Spie est le dernier à s'être déclaré officiellement. Il est le plus petit des trois industriels avec un chiffre d'affaires de 6,6 milliards d'euros en 2020 et 45.000 salariés. Il s'est entouré de Bpifrance et du fonds Clayton Dubilier & Rice pour monter "une structure de financement équilibrée, associant dette et fonds propres". Sa petite taille ne limite pas son appétit, bien au contraire. Le groupe ambitionne de devenir "le champion européen, pure player des services multi-techniques" et a procédé au cours des dernières années à de multiples acquisitions : deux en 2020 et quatre en 2019. Comme tous les autres candidats, il n'évoque pour l'heure aucun montant.

Du côté des fonds, trois équipes se distinguent également : le tandem franco-britannique CVC PAI-Partners et deux américains faisant respectivement cavalier seul : Bain Capital et Carlyle. Ce dernier est celui qui détient le plus d'actifs sous gestion avec un montant avoisinant les 276 milliards de dollars, dont 150 milliards de dollars en capital-investissement. Il a déjà réalisé plusieurs investissements dans des entreprises françaises, comme Saverglass et European camping group.

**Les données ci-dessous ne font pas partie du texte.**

/-!
# THE TORUS DIRICHLET FORM OF `Δ^η + aQ′*Q′` IS COERCIVE, MESH- AND VOLUME-FREE:
# `min(2,a)·Σ_x φ x² ≤ Σ_x φ x·(Rf (A (Ef φ))) x` on the fine torus `(ℤ∕(n+1)s)^d`, every `d`, every side `n+1`, every
# period `s ≥ 1` — B6QGQLower276's per-block floor `block_lower` summed over TDF's block chart of the tori after the
# TORUS summation by parts; and THE BLOCK JENSEN LETTER `(n+1)^d·Σ_y ((Q′t h) y)² ≤ Σ_x (h x)²`
# (row NE7b, node U5c; TDF + `B6QGQLower276.block_lower` + `B5Hk103ScalarZd.tsum_lapKer_mul` BY NAME; [folklore])

Cell `pub-balaban`, sub-cell `t4`, spine estimate NE7b (`T4WeightBudget.RelWeightBound`; the cell's OWN estimate — NOT PRINTED in
[Bałaban 1983–89], NOT PROVED).  Crux-route work under `Spine/NE7b/` by the row OWNER (`t4-ne7b-p1` gen 117) under FREEZE (0)'s
crux-prover clause, on leaf-03 g156's located item («NOT typed: the Hessian's FLOOR on the torus (coercivity of the torus Dirichlet
form — HSAH `floor_hessian_comp_branch`'s input)», `…SupTorusEffectiveActionHessian` docstring); NOTHING of Bałaban's is named as a
Lean object, valued or asserted; no `T4Continuum/Support` leaf typed; no `def`, no notation (the torus shifts are `siteOf (e μ)`, the
torus block map and the block chart are written out as in TDF; every operator enters through its DISPLAYED action and every law is
stated FOR ANY maps with those actions); zero `sorry`.  Imports (BY NAME): leaf-03's TDF `…SupTorusDirichletForm`
(`sum_fine_eq_sum_blocks`, `siteOf_chart_bijective`; through it PTC `exists_windowMap_siteOf` ∕ `siteOf_add_smul` ∕
`natCast_mul_smul_eq`, the OWNER's (55) `blk_translate` ∕ `sum_B_translate`, the Literature columns `B6QGQLower276` (`AX`, `lapKer`,
`sameBlk`, `chart`, `chart_stepUp`, `sum_B`, `sum_B_const`, **`block_lower`** — the per-block Poincaré floor
`min(2,a)·Σ_z g² ≤ (n+1)²·(block bonds) + a(n+1)^{−d}(Σ_z g)²`), `B5Hk103ScalarZd` (`nbhd`, `tsum_AX_mul`, `tsum_lapKer_mul`) and
the torus dictionary `Beta.{Site, siteOf, windowMap, siteOf_add, siteOf_sub}`), `Mathlib.Algebra.Order.Chebyshev` (`sq_sum_le_card_mul_sum_sq`).

WHY (located).  The sup road's torus junction (TDF ∕ TEA ∕ INST ∕ HESS, leaf-03 g156) identified the Hessian of the torus effective
action `S∘σt` with `(n+1)^d ×` the next-scale operator's form, and HSAH (leaf-04) turns a FLOOR of `S″(σt w)` on the response directions
into a floor of that Hessian.  `S″(φ)[h,h] = Σ_x h·(At h) + Σ_x u′(φ x)·h x²`, so the missing input is a floor for the torus form of the
site operator `A = Δ^η + aQ′*Q′`.  On `ℤ^d` the Literature column `B6QGQLower276.coercive_AX` gives `min(2,a)·Σ w² ≤ ⟨w, Aw⟩` for
finitely supported `w` (block by block: Poincaré in the block + the block-mean term); a periodic field is not finitely supported, but
the SAME per-block floor `block_lower` applies on the torus once (i) the torus Laplacian form is written as a sum of squared TORUS
bond differences (summation by parts on the finite group `(ℤ∕N)^d`, valid at every period including `N ≤ 2`) and (ii) the
intra-block bonds are recognised among the torus bonds through TDF's block chart.  The constant `min(2,a)` is the `ℤ^d` one: no mesh,
no volume, no dimension.  With the block Jensen letter the successor file turns it into the floor
`(min(2,a) − λ)·(n+1)^d·Σ_y k²` of HESS's Hessian.

WHAT IS PROVED ([folklore]; fine torus `Site d N`, `[NeZero N]`; for the block statements `N = (n+1)s`, coarse torus `Site d s`,
`[NeZero s]`; `ê_μ := siteOf (e μ)`; `Φ := φ ∘ siteOf` the periodic lattice representative):
* §1 **`torus_lapForm_eq`** (for ANY family of shifts `t_μ` of a finite torus:
  `Σ_x φ x·Σ_μ (2φ x − φ(x+t_μ) − φ(x−t_μ)) = Σ_μ Σ_x (φ(x+t_μ) − φ x)²` — THE TORUS LAPLACIAN FORM IS A SUM OF SQUARED BOND
  DIFFERENCES, every period, by translating the summation variable).
* §2 **`row_comp_siteOf`** (the row formula of `A` on a periodic representative:
  `Σ_{r∈nbhd p} A(p,r)Φ(r) = (n+1)²Σ_μ(2φ(σp) − φ(σp+ê_μ) − φ(σp−ê_μ)) + a(n+1)^{−d}Σ_{q∈B(blk p)} Φ q`).
* §3 `comp_siteOf_periodic`, `sum_block_comp_siteOf_eq` (the block sum of `Φ` over `B(blk(windowMap x))` is the block sum over the
  window block of the torus block of `x`), **`sum_sq_eq_sum_blocks`** (`Σ_x φ² = Σ_y Σ_z Φ(chart (windowMap y) z)²`),
  **`sum_mul_blockSum_eq`** (`Σ_x φ x·Σ_{q∈B(blk(wm x))} Φ q = Σ_y (Σ_z Φ(chart (wm y) z))²`), **`sum_blockBonds_le`** (the intra-block
  bonds of all torus blocks are among the torus bonds: `Σ_y Σ_{z_μ≠n} (Φ(chart(stepUp z μ)) − Φ(chart z))² ≤ Σ_x (φ(x+ê_μ) − φ x)²`).
* §4 **`torus_form_coercive_explicit`** (`min(2,a)·Σ_x φ² ≤ Σ_x φ x·((n+1)²Σ_μ(2φ x − φ(x+ê_μ) − φ(x−ê_μ)) + a(n+1)^{−d}Σ_{B(blk(wm x))}Φ)`)
  and THE END **`torus_form_coercive`**: for ANY `Aop` with the site-matrix action and carrier maps `Ef ∕ Rf` with their displayed
  actions, `min(2,a)·Σ_x φ x² ≤ Σ_x φ x·(Rf (Aop (Ef φ))) x` — every `n`, `a`, `s`, `d`; `torus_operator_form_coercive` (SLT spelling
  `At := Rf∘Aop∘Ef`).
* §5 **`blockVolume_mul_sum_sq_blockAvg_le`** (THE BLOCK JENSEN LETTER: for ANY `Dop` with the block-average action and carrier maps
  `Ef ∕ Rc`, `(n+1)^d·Σ_y (Rc (Dop (Ef h)) y)² ≤ Σ_x (h x)²`).
* §6 toy.

HONEST (what this is NOT).  Finite sums on the tori + the tree's per-block Poincaré floor; the constant `min(2,a)` is OURS (B6QGQLower276's,
not a printed one) and is not sharp; no `Δ_a ≥ γ₀(Δ + I)`-type bound (B5 (1.83)), only `≥ min(2,a)·I`; cubic periods only; scalar
skeleton (`U = 1`), not the covariant operators ((A3), NC-NE7b-α UNRULED); nothing of Bałaban's.  BY-NAME EFFECT ON THE WALL: NONE.
NE7b NOT PRINTED ∕ NOT PROVED; spine PROVED 0∕9; rung (B)+1 on a FINITE torus — NOT infinite volume, NOT the mass gap, NOT Clay.
HONEST DEPENDENCY: continuum YM on T⁴ ⇐ BetaPertH ∧ nine spine estimates (0∕9 proved); BetaPertH ⇐ (D1) ∧ (D4) ∧ CAP+tail; G-an2-4
gates asym, D1 and NE2∕3∕4.
-/

set_option autoImplicit false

Basé à Boston, Bain Capital gère, quant à lui, quelque 140 milliards de dollars d'actifs. Dans ce dossier, il met en avant son ADN industriel avec des équipes composées d'ingénieurs, et pas que de financiers. La société de gestion s'est, par ailleurs, déjà illustrée dans ce domaine avec l'acquisition, en 2012, du groupe suédois Bravida, spécialisé dans les systèmes électriques, de plomberie et de climatisation.

De son côté, le fonds d'investissement anglo-saxon CVC Capital gère quelque 115 milliards de dollars d'actifs. Récemment, il s'est renforcé dans le monde du sport avec des opérations dans le rugby, la course automobile ou encore le volleyball. Il planche sur une offre commune aux côtés du fonds tricolore PAI Partners, qui se targue d'être à l'origine de la constitution de Spie, avec le rachat en 2006 de la filiale française du groupe britannique d'ingénierie Amec.

5 - Pourquoi s'y intéressent-ils ?

Si le dossier Equans attise tant les convoitises c'est que cette future ex-entité d'Engie se positionne sur un marché en pleine croissance, porté notamment par les enjeux de décarbonation et d'efficacité énergétique. Par ailleurs, aujourd'hui, la plupart des entreprises et des collectivités ont externalisé la maintenance de leurs installations offrant aux prestataires spécialisés un marché de plusieurs milliards d'euros. Rien que dans l'Hexagone, il pesait 16 milliards d'euros il y a déjà cinq ans. Sur ce terrain, le potentiel d'Equans, qui a bénéficié d'un management moins attentionné ces dernières années et qui affiche la marge la plus faible du secteur, est XXL.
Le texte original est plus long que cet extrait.